* DATA SECTION *
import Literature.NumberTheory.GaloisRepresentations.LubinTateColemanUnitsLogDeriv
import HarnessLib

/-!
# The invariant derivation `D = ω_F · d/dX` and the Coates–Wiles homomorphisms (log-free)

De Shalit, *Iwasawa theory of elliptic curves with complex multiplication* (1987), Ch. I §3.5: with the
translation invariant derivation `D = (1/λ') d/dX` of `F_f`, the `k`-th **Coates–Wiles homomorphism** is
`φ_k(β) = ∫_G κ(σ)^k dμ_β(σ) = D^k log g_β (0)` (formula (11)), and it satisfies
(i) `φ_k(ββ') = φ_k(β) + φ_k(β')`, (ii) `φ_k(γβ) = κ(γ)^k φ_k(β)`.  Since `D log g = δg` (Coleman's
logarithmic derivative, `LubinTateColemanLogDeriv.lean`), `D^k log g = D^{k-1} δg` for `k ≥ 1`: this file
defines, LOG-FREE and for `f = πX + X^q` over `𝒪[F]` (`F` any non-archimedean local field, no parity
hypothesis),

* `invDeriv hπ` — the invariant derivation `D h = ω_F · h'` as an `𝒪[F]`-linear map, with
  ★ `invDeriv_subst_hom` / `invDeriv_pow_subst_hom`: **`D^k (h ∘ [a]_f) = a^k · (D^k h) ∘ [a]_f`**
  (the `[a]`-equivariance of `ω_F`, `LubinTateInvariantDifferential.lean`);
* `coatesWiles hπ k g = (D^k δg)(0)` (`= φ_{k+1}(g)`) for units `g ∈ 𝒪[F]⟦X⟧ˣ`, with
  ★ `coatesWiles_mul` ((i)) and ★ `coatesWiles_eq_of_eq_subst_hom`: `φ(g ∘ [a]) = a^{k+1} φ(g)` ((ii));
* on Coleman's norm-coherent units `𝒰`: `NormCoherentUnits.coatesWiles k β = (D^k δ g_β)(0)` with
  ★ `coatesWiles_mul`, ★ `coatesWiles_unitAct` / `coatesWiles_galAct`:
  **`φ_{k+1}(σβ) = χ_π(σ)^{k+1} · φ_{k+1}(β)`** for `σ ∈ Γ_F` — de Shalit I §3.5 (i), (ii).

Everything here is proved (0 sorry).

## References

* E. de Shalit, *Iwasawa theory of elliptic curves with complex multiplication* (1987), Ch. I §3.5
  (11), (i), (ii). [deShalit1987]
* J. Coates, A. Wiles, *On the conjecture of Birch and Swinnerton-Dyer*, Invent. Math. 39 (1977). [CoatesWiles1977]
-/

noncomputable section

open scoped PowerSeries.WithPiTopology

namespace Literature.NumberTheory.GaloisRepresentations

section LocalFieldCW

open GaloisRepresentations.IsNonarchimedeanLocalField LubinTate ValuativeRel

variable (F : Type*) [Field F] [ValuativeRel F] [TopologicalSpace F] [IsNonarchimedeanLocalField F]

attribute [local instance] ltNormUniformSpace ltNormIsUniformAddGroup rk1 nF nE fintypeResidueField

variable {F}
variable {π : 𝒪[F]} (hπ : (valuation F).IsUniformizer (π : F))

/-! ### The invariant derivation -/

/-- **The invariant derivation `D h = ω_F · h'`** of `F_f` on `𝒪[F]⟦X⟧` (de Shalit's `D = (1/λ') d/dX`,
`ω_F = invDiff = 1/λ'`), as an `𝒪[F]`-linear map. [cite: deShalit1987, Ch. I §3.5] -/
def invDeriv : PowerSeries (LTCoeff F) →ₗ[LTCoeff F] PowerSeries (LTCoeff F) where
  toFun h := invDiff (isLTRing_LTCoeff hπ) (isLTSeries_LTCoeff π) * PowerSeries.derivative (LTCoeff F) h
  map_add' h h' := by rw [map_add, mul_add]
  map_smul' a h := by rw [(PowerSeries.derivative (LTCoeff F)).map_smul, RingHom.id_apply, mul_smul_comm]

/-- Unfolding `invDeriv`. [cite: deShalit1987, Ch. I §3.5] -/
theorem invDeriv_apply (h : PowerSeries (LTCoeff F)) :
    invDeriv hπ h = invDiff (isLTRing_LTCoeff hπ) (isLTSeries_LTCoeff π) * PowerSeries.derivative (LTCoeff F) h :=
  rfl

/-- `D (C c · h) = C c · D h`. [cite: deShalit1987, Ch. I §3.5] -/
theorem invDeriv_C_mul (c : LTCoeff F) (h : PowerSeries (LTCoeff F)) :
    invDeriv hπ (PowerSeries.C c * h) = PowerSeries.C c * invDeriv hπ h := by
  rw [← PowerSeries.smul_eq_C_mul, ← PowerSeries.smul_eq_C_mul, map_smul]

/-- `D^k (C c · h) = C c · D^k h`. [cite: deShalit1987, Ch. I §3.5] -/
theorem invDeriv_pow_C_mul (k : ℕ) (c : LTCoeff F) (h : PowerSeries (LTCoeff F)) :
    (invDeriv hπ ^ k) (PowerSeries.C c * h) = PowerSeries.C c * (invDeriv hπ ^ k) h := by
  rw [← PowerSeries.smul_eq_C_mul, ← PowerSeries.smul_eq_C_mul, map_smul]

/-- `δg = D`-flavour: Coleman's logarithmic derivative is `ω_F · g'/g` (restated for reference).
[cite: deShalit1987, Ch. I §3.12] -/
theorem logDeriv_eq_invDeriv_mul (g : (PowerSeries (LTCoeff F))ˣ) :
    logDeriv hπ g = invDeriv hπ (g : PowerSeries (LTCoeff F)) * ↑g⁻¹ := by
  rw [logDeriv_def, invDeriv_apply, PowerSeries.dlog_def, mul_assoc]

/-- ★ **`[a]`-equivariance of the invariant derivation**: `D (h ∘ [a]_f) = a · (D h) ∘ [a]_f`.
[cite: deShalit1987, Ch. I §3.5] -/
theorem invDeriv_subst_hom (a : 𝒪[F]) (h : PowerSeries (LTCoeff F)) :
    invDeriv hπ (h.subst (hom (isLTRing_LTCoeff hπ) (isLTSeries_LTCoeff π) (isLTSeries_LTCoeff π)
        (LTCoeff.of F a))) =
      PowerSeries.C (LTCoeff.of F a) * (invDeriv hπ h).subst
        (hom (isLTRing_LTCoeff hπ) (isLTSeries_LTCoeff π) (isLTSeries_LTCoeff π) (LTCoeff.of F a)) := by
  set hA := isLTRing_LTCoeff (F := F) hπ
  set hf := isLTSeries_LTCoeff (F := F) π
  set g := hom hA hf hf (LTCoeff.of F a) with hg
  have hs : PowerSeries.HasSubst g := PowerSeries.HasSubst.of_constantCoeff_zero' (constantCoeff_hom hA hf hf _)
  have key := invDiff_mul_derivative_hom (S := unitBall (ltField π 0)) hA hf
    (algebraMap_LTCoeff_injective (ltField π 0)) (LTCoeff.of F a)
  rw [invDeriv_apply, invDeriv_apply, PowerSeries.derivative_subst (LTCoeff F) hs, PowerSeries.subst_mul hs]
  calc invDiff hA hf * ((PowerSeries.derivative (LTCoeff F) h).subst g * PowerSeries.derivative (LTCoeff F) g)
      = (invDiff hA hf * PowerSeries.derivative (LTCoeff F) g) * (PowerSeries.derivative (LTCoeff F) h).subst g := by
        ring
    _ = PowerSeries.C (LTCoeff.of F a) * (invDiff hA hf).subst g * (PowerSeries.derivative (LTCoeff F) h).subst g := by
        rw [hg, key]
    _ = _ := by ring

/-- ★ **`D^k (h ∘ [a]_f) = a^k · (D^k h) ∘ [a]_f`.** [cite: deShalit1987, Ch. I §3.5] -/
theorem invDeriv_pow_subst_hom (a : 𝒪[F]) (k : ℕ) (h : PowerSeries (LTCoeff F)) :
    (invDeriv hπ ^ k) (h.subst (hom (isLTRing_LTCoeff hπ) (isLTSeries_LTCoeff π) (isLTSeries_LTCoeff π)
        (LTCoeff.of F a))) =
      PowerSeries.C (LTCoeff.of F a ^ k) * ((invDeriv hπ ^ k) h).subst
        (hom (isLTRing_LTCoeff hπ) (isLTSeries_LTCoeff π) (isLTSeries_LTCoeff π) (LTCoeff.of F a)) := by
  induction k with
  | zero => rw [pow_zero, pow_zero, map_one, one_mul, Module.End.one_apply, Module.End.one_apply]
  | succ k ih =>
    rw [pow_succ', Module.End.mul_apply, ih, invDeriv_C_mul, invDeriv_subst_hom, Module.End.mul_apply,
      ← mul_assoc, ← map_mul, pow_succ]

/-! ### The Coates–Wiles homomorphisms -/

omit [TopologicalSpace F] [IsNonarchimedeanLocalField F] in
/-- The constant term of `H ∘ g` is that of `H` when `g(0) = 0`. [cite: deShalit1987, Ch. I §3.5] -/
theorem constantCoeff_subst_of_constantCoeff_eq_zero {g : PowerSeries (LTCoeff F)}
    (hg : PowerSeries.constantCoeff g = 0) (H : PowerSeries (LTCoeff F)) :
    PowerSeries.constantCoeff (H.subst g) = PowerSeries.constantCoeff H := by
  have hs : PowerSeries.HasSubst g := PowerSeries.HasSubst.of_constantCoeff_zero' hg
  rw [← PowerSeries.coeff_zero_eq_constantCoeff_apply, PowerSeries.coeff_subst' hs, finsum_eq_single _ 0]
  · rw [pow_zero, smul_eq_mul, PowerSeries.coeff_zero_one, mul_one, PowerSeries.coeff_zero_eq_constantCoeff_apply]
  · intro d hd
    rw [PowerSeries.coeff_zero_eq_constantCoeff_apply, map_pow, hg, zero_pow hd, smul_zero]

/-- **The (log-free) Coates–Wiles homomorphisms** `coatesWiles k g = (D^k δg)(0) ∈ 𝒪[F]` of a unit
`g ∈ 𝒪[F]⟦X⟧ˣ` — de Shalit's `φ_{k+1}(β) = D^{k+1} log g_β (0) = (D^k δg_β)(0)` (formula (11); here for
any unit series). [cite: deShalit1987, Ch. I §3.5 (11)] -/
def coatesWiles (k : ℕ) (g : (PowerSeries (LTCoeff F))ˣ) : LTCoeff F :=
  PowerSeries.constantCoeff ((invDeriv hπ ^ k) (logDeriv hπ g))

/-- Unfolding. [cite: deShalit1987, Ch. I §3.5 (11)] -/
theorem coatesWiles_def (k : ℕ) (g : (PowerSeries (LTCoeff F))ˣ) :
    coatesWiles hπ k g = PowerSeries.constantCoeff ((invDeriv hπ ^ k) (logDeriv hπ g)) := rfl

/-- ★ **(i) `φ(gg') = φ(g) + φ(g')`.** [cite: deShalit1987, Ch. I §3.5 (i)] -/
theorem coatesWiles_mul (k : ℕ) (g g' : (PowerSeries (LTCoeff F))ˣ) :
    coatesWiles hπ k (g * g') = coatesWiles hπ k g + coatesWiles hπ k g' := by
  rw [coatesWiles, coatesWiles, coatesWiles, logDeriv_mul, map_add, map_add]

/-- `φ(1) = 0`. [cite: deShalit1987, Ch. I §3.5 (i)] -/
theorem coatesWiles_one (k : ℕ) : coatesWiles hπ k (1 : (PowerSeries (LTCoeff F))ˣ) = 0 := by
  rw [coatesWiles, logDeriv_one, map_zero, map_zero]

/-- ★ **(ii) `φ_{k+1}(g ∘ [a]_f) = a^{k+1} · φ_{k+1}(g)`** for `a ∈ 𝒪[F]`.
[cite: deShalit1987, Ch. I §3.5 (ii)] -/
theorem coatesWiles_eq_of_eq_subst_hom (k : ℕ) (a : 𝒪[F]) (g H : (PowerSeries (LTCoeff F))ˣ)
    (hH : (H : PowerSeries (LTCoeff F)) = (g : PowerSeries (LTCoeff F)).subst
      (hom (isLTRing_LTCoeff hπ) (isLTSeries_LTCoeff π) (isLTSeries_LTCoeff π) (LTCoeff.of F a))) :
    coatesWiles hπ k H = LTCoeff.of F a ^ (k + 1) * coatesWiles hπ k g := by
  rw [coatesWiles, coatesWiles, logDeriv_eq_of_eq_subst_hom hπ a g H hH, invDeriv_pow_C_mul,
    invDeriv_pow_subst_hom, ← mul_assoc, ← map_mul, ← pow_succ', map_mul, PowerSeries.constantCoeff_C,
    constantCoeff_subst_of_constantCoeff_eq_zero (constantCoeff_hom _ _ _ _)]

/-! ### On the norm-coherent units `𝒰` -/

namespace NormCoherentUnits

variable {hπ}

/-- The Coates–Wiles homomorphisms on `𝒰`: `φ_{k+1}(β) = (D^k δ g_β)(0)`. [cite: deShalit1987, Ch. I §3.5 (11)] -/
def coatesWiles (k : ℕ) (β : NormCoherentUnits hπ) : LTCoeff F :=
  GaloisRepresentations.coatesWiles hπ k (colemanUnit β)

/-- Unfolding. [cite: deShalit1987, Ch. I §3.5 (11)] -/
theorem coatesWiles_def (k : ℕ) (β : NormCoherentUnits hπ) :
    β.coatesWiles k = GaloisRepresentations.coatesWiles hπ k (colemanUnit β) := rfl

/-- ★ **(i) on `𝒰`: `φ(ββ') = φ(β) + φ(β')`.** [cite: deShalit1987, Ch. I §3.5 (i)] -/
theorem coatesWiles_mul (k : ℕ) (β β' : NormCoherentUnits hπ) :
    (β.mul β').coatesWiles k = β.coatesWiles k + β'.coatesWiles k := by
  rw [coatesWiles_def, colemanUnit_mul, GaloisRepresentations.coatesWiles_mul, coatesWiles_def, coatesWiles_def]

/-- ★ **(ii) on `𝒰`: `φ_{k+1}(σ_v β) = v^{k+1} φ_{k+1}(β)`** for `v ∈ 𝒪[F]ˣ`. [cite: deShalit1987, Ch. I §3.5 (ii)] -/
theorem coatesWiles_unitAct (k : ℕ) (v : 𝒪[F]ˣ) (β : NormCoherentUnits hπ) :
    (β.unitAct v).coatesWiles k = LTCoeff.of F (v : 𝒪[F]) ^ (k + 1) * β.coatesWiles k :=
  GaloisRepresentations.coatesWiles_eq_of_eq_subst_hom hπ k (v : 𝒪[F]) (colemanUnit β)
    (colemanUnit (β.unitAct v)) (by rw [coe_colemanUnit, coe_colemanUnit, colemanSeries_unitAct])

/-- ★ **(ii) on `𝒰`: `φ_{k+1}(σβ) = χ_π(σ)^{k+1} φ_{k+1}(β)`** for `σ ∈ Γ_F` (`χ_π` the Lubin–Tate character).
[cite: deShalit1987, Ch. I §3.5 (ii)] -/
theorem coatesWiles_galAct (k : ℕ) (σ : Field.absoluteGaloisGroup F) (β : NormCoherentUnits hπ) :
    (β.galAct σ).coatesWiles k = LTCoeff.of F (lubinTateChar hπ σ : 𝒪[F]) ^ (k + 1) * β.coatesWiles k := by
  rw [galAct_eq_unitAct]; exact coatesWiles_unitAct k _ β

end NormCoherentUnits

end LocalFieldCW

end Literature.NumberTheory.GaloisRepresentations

* EXERCISE OBJECTIVE *
Up to and including the line with "I §3.5 (i), (ii).", repeat the data exactly, starting from its first line; nothing else belongs in the response.

* RESPONSE TO THE EXERCISE *
import Literature.NumberTheory.GaloisRepresentations.LubinTateColemanUnitsLogDeriv
import HarnessLib

/-!
# The invariant derivation `D = ω_F · d/dX` and the Coates–Wiles homomorphisms (log-free)

De Shalit, *Iwasawa theory of elliptic curves with complex multiplication* (1987), Ch. I §3.5: with the
translation invariant derivation `D = (1/λ') d/dX` of `F_f`, the `k`-th **Coates–Wiles homomorphism** is
`φ_k(β) = ∫_G κ(σ)^k dμ_β(σ) = D^k log g_β (0)` (formula (11)), and it satisfies
(i) `φ_k(ββ') = φ_k(β) + φ_k(β')`, (ii) `φ_k(γβ) = κ(γ)^k φ_k(β)`.  Since `D log g = δg` (Coleman's
logarithmic derivative, `LubinTateColemanLogDeriv.lean`), `D^k log g = D^{k-1} δg` for `k ≥ 1`: this file
defines, LOG-FREE and for `f = πX + X^q` over `𝒪[F]` (`F` any non-archimedean local field, no parity
hypothesis),

* `invDeriv hπ` — the invariant derivation `D h = ω_F · h'` as an `𝒪[F]`-linear map, with
  ★ `invDeriv_subst_hom` / `invDeriv_pow_subst_hom`: **`D^k (h ∘ [a]_f) = a^k · (D^k h) ∘ [a]_f`**
  (the `[a]`-equivariance of `ω_F`, `LubinTateInvariantDifferential.lean`);
* `coatesWiles hπ k g = (D^k δg)(0)` (`= φ_{k+1}(g)`) for units `g ∈ 𝒪[F]⟦X⟧ˣ`, with
  ★ `coatesWiles_mul` ((i)) and ★ `coatesWiles_eq_of_eq_subst_hom`: `φ(g ∘ [a]) = a^{k+1} φ(g)` ((ii));
* on Coleman's norm-coherent units `𝒰`: `NormCoherentUnits.coatesWiles k β = (D^k δ g_β)(0)` with
  ★ `coatesWiles_mul`, ★ `coatesWiles_unitAct` / `coatesWiles_galAct`:
  **`φ_{k+1}(σβ) = χ_π(σ)^{k+1} · φ_{k+1}(β)`** for `σ ∈ Γ_F` — de Shalit I §3.5 (i), (ii).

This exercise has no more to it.